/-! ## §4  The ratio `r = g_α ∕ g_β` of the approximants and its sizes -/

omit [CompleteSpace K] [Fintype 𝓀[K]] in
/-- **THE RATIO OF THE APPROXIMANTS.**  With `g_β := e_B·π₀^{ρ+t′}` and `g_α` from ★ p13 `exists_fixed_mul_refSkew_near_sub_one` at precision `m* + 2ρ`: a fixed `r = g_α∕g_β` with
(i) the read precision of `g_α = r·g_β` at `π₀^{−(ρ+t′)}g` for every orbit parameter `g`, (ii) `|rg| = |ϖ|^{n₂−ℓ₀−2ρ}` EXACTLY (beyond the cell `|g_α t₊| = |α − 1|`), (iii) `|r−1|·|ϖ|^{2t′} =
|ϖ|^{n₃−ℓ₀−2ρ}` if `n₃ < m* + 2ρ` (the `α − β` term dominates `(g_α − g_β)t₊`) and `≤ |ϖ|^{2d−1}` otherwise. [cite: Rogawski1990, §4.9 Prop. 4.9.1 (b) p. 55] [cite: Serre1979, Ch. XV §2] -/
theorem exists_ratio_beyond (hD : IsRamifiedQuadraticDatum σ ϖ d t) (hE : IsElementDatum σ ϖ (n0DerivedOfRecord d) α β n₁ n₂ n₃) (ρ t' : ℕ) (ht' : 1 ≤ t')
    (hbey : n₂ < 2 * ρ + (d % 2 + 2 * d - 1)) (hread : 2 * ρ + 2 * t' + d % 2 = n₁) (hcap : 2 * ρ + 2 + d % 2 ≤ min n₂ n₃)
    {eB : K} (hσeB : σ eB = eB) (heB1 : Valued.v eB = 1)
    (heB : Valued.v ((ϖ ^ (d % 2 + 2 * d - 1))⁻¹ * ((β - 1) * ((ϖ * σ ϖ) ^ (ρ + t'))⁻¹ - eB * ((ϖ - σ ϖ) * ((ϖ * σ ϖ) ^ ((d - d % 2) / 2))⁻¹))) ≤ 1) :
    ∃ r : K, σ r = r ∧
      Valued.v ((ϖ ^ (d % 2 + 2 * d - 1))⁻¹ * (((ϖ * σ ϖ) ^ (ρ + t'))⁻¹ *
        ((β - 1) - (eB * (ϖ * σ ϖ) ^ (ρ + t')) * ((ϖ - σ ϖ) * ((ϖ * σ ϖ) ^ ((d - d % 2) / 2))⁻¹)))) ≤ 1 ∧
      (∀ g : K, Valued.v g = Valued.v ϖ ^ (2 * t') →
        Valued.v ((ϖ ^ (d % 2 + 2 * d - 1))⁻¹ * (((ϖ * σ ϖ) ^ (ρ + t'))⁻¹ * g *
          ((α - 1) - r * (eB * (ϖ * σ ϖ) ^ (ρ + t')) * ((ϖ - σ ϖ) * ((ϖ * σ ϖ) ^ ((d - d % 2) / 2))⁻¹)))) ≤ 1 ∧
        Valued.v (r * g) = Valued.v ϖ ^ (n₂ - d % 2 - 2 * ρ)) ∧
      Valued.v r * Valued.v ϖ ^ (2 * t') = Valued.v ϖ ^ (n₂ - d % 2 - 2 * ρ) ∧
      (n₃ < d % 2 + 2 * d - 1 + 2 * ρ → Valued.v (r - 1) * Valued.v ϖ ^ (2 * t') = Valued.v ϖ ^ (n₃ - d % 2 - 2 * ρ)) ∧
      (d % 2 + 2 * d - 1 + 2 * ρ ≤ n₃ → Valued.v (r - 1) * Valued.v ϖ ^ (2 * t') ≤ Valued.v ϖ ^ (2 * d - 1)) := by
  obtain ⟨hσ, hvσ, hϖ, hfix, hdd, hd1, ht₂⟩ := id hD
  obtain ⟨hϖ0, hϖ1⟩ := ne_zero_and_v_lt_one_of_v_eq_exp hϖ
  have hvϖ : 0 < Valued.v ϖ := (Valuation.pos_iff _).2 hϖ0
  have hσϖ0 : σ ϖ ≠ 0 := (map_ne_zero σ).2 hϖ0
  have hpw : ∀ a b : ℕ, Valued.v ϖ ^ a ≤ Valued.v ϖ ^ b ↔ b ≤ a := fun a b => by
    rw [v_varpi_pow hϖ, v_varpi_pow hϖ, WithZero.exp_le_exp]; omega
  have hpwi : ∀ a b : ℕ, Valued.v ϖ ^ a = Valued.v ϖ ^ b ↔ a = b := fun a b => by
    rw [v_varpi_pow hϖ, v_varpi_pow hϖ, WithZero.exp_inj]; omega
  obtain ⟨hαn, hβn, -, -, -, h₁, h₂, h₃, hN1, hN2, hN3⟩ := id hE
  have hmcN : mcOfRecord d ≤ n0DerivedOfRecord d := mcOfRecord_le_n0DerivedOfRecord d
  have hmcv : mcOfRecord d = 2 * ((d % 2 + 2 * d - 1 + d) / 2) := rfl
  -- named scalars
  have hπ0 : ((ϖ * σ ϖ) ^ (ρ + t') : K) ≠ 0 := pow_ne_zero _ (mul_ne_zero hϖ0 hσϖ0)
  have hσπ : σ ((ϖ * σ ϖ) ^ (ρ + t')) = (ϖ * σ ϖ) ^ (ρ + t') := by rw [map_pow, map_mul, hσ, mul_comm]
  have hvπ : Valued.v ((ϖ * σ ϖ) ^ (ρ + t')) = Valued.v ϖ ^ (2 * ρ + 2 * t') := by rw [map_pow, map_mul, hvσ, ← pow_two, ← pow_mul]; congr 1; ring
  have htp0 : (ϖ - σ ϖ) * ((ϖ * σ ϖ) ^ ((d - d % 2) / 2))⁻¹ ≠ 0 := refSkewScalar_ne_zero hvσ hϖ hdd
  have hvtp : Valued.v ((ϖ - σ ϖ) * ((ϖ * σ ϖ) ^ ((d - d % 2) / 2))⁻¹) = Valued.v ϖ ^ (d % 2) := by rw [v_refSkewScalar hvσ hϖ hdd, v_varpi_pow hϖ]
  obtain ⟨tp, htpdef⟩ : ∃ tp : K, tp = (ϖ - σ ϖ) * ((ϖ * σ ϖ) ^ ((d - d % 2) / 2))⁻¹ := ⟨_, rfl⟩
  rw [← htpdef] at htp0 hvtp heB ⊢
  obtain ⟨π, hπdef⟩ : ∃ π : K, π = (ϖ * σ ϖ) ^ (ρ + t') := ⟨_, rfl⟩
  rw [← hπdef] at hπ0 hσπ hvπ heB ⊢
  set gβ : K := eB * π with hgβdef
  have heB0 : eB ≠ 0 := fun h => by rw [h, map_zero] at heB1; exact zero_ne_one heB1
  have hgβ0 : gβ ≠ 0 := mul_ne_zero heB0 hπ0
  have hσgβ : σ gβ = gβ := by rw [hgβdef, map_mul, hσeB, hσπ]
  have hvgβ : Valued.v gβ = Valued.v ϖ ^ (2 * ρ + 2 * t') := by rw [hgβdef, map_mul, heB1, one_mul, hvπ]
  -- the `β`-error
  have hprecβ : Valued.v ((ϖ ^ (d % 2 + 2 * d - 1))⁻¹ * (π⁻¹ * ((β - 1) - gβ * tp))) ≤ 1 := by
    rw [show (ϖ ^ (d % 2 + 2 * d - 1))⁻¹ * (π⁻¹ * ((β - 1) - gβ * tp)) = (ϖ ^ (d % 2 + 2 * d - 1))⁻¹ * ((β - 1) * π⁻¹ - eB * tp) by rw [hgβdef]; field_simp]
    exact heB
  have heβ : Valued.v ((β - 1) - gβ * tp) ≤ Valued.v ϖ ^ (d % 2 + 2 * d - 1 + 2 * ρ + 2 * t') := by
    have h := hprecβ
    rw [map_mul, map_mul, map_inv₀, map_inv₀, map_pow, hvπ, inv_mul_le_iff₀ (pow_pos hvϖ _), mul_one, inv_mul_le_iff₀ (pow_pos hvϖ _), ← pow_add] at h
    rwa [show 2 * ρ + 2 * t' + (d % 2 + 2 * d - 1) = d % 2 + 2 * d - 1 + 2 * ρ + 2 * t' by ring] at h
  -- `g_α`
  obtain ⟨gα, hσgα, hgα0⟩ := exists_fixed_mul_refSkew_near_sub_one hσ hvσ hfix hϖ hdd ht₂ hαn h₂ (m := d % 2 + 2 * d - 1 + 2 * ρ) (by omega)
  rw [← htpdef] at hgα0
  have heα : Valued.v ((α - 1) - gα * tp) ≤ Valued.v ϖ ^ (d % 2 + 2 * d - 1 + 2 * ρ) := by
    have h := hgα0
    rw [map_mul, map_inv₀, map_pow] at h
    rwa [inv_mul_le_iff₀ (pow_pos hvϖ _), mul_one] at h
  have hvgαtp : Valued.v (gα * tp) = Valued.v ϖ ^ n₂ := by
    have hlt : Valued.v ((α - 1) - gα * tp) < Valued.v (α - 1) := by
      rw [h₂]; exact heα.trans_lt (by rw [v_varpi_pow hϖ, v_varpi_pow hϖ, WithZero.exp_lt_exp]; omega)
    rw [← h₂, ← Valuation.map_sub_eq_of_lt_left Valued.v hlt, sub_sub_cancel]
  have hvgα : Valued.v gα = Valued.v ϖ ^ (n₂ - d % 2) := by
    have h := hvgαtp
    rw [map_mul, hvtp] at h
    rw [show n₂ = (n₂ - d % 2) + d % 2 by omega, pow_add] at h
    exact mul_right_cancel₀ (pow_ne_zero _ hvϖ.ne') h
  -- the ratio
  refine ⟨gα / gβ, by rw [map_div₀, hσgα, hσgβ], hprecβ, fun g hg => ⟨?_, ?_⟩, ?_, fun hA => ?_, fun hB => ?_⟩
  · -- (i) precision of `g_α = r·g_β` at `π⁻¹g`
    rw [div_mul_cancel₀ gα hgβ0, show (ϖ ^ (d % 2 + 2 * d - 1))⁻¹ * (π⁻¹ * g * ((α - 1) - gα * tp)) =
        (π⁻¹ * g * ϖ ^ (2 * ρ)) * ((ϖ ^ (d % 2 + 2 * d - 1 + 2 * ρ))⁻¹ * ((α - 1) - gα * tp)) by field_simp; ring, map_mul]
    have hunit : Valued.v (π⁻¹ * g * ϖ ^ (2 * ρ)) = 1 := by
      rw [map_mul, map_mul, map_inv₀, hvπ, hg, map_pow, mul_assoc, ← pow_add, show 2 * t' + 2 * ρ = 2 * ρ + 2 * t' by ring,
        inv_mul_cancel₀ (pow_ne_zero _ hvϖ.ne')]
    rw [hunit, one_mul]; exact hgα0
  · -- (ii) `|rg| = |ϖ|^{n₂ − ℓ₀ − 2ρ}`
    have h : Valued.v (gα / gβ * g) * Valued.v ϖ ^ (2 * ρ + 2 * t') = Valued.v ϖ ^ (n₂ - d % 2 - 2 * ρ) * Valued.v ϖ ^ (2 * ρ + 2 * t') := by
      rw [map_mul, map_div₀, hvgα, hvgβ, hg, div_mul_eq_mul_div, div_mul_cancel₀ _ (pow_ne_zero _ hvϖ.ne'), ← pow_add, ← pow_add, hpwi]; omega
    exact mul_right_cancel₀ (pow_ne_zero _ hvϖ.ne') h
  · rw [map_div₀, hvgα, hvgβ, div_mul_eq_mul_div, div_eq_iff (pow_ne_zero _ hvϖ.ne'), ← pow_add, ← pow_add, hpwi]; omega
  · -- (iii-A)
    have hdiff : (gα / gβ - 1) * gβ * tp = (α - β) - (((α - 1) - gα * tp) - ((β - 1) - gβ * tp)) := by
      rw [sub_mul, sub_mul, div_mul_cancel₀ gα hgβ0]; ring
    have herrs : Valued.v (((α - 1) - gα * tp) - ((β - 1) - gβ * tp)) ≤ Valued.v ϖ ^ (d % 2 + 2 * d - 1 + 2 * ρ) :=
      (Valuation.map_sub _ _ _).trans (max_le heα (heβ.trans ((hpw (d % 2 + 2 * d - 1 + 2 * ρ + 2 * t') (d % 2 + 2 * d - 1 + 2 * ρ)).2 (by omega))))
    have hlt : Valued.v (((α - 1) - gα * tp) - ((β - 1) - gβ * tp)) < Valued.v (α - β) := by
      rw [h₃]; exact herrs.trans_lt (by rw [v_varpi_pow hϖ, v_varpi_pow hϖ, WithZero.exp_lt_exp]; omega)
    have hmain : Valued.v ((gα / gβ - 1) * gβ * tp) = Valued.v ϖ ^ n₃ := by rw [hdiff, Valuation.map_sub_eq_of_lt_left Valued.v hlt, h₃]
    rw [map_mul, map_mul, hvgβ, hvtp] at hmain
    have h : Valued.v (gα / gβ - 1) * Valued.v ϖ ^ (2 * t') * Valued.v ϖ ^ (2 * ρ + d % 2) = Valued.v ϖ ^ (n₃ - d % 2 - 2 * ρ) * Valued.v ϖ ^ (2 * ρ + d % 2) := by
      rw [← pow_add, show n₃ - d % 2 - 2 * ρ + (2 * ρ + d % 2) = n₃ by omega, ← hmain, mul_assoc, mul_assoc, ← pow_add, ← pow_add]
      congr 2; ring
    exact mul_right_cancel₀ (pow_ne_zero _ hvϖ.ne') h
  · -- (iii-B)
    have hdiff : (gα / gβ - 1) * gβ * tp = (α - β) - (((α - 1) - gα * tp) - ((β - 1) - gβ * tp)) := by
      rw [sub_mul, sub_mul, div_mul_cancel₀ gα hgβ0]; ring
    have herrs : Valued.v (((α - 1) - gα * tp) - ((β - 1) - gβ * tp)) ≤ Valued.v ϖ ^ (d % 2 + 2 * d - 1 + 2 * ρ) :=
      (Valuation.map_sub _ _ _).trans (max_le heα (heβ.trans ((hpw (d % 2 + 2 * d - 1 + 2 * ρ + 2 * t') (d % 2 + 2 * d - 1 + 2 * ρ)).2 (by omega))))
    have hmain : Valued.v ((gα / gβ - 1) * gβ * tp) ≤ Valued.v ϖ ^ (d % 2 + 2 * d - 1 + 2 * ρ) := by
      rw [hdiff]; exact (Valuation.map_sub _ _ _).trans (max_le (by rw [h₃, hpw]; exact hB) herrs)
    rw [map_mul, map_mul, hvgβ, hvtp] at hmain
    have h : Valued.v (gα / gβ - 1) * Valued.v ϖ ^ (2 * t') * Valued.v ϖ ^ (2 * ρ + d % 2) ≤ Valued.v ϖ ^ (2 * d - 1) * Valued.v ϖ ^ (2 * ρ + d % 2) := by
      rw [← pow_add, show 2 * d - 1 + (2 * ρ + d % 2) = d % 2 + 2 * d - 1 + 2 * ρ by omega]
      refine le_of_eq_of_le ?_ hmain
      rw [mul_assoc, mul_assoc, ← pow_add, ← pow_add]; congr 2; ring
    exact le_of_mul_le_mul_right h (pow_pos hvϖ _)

### WORK INSTRUCTIONS:
Where a line in the records above contains the string "WithZero", return that line.

### SOLUTION:
    rw [v_varpi_pow hϖ, v_varpi_pow hϖ, WithZero.exp_le_exp]; omega
    rw [v_varpi_pow hϖ, v_varpi_pow hϖ, WithZero.exp_inj]; omega
      rw [h₂]; exact heα.trans_lt (by rw [v_varpi_pow hϖ, v_varpi_pow hϖ, WithZero.exp_lt_exp]; omega)
      rw [h₃]; exact herrs.trans_lt (by rw [v_varpi_pow hϖ, v_varpi_pow hϖ, WithZero.exp_lt_exp]; omega)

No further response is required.